DATA TO PROCESS: Begin
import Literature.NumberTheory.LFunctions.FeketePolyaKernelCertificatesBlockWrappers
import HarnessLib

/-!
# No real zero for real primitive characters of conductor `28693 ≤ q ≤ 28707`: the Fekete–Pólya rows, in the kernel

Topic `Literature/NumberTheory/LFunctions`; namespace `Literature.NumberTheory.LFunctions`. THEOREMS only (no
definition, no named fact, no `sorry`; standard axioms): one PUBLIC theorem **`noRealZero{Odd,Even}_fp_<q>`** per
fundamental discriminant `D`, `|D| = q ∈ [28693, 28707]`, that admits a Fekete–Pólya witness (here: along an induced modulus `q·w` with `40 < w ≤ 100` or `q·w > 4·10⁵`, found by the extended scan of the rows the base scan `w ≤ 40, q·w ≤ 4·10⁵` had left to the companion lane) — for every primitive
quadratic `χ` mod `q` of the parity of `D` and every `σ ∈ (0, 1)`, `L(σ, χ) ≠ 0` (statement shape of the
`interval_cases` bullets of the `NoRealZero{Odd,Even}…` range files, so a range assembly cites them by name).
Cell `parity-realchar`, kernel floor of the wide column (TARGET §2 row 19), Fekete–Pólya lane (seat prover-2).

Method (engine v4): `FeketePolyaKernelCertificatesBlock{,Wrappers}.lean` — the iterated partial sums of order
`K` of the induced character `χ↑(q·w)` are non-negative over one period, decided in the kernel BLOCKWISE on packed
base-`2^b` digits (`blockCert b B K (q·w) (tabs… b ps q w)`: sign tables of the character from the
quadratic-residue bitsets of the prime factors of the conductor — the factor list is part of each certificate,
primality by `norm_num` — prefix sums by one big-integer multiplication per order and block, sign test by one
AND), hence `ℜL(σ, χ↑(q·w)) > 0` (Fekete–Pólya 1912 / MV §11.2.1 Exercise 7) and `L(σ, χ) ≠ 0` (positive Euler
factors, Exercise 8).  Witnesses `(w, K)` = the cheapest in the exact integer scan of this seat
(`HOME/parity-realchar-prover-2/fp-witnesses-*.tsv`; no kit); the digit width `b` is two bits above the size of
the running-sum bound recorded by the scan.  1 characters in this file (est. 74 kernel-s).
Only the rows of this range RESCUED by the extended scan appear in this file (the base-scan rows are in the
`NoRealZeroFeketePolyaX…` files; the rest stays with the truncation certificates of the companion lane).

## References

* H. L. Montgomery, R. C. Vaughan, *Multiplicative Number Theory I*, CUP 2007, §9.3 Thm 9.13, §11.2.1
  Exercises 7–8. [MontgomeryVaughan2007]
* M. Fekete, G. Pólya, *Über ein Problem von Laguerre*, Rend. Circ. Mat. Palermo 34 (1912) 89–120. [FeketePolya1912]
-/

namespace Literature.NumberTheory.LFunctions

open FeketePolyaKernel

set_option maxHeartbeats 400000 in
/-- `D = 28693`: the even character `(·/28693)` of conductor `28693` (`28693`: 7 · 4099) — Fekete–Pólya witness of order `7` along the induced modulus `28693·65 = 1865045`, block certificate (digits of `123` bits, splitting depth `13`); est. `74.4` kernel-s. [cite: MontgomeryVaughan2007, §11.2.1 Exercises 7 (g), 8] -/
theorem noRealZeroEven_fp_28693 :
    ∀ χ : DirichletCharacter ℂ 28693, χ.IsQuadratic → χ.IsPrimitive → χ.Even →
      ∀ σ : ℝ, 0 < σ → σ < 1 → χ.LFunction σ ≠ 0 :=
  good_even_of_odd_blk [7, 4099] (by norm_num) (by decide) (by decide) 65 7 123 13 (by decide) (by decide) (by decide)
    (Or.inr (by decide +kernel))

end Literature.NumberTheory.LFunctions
DATA TO PROCESS: End
DATA TO PROCESS: Begin
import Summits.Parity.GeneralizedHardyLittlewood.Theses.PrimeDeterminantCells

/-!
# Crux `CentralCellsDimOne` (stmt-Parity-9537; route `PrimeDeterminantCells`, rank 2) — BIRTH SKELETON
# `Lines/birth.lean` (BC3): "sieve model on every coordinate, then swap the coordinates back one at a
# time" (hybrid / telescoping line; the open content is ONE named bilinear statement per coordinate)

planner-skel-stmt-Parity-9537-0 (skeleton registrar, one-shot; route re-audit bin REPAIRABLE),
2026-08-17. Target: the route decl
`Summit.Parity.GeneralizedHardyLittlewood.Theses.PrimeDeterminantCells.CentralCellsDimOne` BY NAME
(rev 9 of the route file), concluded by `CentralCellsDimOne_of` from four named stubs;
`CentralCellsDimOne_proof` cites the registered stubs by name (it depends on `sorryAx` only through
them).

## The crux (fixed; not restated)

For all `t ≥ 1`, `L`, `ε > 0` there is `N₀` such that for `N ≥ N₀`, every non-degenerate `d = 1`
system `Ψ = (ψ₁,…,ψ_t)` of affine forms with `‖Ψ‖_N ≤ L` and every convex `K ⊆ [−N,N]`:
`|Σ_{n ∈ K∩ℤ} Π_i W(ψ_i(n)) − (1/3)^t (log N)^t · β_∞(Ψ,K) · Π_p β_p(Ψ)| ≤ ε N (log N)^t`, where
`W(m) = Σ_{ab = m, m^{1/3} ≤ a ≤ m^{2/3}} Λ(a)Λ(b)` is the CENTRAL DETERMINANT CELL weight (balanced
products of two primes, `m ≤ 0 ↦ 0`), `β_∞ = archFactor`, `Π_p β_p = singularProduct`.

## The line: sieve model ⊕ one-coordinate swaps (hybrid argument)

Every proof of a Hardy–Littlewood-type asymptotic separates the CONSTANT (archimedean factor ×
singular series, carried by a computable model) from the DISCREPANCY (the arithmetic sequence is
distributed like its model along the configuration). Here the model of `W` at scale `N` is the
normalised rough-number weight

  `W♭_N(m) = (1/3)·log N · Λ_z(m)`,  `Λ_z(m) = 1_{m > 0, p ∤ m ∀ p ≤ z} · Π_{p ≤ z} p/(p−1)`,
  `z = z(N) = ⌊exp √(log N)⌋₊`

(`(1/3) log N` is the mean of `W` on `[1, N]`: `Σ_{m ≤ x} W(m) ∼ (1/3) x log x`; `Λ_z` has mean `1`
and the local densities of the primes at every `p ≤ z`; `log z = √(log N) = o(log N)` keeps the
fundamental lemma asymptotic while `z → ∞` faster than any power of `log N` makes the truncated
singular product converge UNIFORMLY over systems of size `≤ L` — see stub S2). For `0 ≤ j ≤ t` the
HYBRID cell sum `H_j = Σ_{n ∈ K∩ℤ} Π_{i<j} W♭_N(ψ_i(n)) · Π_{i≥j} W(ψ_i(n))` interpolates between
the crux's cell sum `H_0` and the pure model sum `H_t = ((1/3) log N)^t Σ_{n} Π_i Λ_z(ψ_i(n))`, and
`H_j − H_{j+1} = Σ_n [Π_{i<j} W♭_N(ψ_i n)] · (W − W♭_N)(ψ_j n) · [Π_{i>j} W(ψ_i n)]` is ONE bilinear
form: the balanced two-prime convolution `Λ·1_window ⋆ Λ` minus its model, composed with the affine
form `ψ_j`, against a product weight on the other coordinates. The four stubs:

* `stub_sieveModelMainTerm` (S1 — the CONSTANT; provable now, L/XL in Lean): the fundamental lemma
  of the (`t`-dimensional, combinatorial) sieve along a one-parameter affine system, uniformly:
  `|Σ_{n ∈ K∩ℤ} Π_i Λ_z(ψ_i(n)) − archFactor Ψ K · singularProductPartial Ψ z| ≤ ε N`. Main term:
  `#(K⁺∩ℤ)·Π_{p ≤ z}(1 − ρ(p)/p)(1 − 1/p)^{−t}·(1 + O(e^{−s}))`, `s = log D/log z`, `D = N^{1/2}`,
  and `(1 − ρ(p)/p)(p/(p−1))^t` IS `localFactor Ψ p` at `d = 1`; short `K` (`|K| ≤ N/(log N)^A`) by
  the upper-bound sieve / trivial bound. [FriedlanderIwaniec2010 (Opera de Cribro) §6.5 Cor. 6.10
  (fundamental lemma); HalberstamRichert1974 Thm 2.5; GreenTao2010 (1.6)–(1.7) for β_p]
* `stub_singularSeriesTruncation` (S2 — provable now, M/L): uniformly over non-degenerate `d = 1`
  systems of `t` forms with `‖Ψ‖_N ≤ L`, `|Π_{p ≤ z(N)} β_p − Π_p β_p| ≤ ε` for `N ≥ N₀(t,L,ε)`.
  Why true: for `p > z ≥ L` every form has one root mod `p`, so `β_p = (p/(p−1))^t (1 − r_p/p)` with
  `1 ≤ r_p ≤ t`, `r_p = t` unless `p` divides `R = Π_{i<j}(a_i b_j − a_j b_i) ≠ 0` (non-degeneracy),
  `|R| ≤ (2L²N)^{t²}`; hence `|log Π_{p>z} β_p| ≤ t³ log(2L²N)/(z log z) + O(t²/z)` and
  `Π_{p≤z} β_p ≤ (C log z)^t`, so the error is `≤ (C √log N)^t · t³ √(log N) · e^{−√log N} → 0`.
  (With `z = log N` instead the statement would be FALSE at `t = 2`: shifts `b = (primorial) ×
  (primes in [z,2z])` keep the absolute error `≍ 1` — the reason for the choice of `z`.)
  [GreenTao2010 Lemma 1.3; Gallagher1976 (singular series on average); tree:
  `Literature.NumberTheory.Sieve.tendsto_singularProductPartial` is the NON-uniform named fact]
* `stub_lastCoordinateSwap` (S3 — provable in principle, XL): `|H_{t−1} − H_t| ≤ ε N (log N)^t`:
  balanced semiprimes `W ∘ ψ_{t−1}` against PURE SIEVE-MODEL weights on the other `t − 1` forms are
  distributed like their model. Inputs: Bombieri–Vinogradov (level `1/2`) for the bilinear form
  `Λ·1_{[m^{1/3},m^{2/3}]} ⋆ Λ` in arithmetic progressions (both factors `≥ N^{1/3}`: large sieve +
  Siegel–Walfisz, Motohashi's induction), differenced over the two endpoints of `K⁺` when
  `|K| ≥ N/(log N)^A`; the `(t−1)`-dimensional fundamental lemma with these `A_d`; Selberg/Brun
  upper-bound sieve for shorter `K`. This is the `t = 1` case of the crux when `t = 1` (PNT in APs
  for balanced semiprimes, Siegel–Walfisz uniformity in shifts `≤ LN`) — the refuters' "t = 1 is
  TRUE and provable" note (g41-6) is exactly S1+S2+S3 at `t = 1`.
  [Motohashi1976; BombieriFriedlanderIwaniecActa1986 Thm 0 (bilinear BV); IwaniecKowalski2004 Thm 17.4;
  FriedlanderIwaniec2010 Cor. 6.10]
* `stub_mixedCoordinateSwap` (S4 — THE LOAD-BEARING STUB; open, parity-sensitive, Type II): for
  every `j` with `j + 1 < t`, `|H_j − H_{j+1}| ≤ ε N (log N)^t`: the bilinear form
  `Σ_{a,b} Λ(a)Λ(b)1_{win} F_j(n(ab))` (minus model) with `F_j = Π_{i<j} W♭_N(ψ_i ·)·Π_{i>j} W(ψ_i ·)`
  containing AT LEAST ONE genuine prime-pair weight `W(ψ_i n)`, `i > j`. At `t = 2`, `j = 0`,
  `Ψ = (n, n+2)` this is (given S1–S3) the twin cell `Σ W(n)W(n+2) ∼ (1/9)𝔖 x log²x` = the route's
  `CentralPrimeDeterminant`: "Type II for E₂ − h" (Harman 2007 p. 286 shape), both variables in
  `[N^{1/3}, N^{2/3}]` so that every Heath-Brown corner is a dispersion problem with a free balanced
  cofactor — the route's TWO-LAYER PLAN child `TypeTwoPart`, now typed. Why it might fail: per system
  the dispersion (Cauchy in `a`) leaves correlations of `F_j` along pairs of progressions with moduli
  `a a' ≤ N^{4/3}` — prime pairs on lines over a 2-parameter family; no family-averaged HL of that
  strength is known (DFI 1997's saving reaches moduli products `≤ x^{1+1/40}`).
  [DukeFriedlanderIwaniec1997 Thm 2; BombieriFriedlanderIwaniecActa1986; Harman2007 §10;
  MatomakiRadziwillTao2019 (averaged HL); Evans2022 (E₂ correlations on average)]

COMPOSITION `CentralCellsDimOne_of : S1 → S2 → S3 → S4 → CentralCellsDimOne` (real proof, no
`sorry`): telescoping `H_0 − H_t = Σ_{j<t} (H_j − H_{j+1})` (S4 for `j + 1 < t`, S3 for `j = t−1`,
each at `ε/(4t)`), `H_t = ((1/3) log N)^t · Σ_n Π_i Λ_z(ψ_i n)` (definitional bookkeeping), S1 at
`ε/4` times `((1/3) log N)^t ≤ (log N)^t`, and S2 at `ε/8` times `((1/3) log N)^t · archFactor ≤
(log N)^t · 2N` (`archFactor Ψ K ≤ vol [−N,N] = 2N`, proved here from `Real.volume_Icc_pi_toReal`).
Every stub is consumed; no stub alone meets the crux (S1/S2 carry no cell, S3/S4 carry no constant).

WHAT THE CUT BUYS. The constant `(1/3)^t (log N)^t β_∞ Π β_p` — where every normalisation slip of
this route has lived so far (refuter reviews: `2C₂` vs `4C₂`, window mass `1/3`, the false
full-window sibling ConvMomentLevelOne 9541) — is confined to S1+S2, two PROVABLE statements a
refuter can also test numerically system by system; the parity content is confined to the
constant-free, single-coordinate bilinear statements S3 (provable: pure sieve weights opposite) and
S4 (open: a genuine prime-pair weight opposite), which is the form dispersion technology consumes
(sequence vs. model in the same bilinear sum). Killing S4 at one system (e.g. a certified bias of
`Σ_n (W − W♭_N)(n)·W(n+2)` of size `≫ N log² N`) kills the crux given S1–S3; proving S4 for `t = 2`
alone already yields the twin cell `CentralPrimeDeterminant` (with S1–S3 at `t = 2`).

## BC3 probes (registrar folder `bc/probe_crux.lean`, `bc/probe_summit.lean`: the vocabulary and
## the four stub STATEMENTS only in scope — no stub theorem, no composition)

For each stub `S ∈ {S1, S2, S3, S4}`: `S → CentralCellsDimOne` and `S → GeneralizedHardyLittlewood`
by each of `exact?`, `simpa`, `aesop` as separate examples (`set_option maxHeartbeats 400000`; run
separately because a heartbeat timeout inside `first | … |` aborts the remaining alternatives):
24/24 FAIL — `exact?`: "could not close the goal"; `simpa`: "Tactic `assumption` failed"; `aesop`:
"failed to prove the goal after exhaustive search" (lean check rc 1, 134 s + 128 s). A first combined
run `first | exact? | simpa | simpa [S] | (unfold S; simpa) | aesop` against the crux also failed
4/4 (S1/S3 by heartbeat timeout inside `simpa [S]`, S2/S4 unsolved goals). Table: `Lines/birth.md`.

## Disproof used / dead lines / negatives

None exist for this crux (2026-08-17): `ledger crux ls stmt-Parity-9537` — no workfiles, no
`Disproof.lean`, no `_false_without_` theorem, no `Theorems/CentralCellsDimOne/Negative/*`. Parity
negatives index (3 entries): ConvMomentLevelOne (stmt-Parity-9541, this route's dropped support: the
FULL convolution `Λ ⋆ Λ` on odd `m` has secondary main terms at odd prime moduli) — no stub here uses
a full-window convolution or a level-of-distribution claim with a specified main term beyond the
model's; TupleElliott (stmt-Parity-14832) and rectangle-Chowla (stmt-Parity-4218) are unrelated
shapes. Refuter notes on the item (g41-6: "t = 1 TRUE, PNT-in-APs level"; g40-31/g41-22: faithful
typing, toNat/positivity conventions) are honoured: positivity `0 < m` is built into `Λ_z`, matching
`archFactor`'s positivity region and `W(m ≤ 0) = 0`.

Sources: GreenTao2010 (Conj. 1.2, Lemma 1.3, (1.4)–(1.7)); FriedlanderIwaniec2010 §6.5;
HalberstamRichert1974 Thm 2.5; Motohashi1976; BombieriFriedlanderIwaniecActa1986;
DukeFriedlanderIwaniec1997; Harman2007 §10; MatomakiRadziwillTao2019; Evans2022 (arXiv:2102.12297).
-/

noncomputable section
DATA TO PROCESS: End
▸ YOUR OBJECTIVE
A verbatim transcription is needed of the lines above, starting at the line with "4/4 (S1/S3 by" and ending at the line with "stub here uses", both included, and of nothing else.

▸ EXERCISE ANSWER
4/4 (S1/S3 by heartbeat timeout inside `simpa [S]`, S2/S4 unsolved goals). Table: `Lines/birth.md`.

## Disproof used / dead lines / negatives

None exist for this crux (2026-08-17): `ledger crux ls stmt-Parity-9537` — no workfiles, no
`Disproof.lean`, no `_false_without_` theorem, no `Theorems/CentralCellsDimOne/Negative/*`. Parity
negatives index (3 entries): ConvMomentLevelOne (stmt-Parity-9541, this route's dropped support: the
FULL convolution `Λ ⋆ Λ` on odd `m` has secondary main terms at odd prime moduli) — no stub here uses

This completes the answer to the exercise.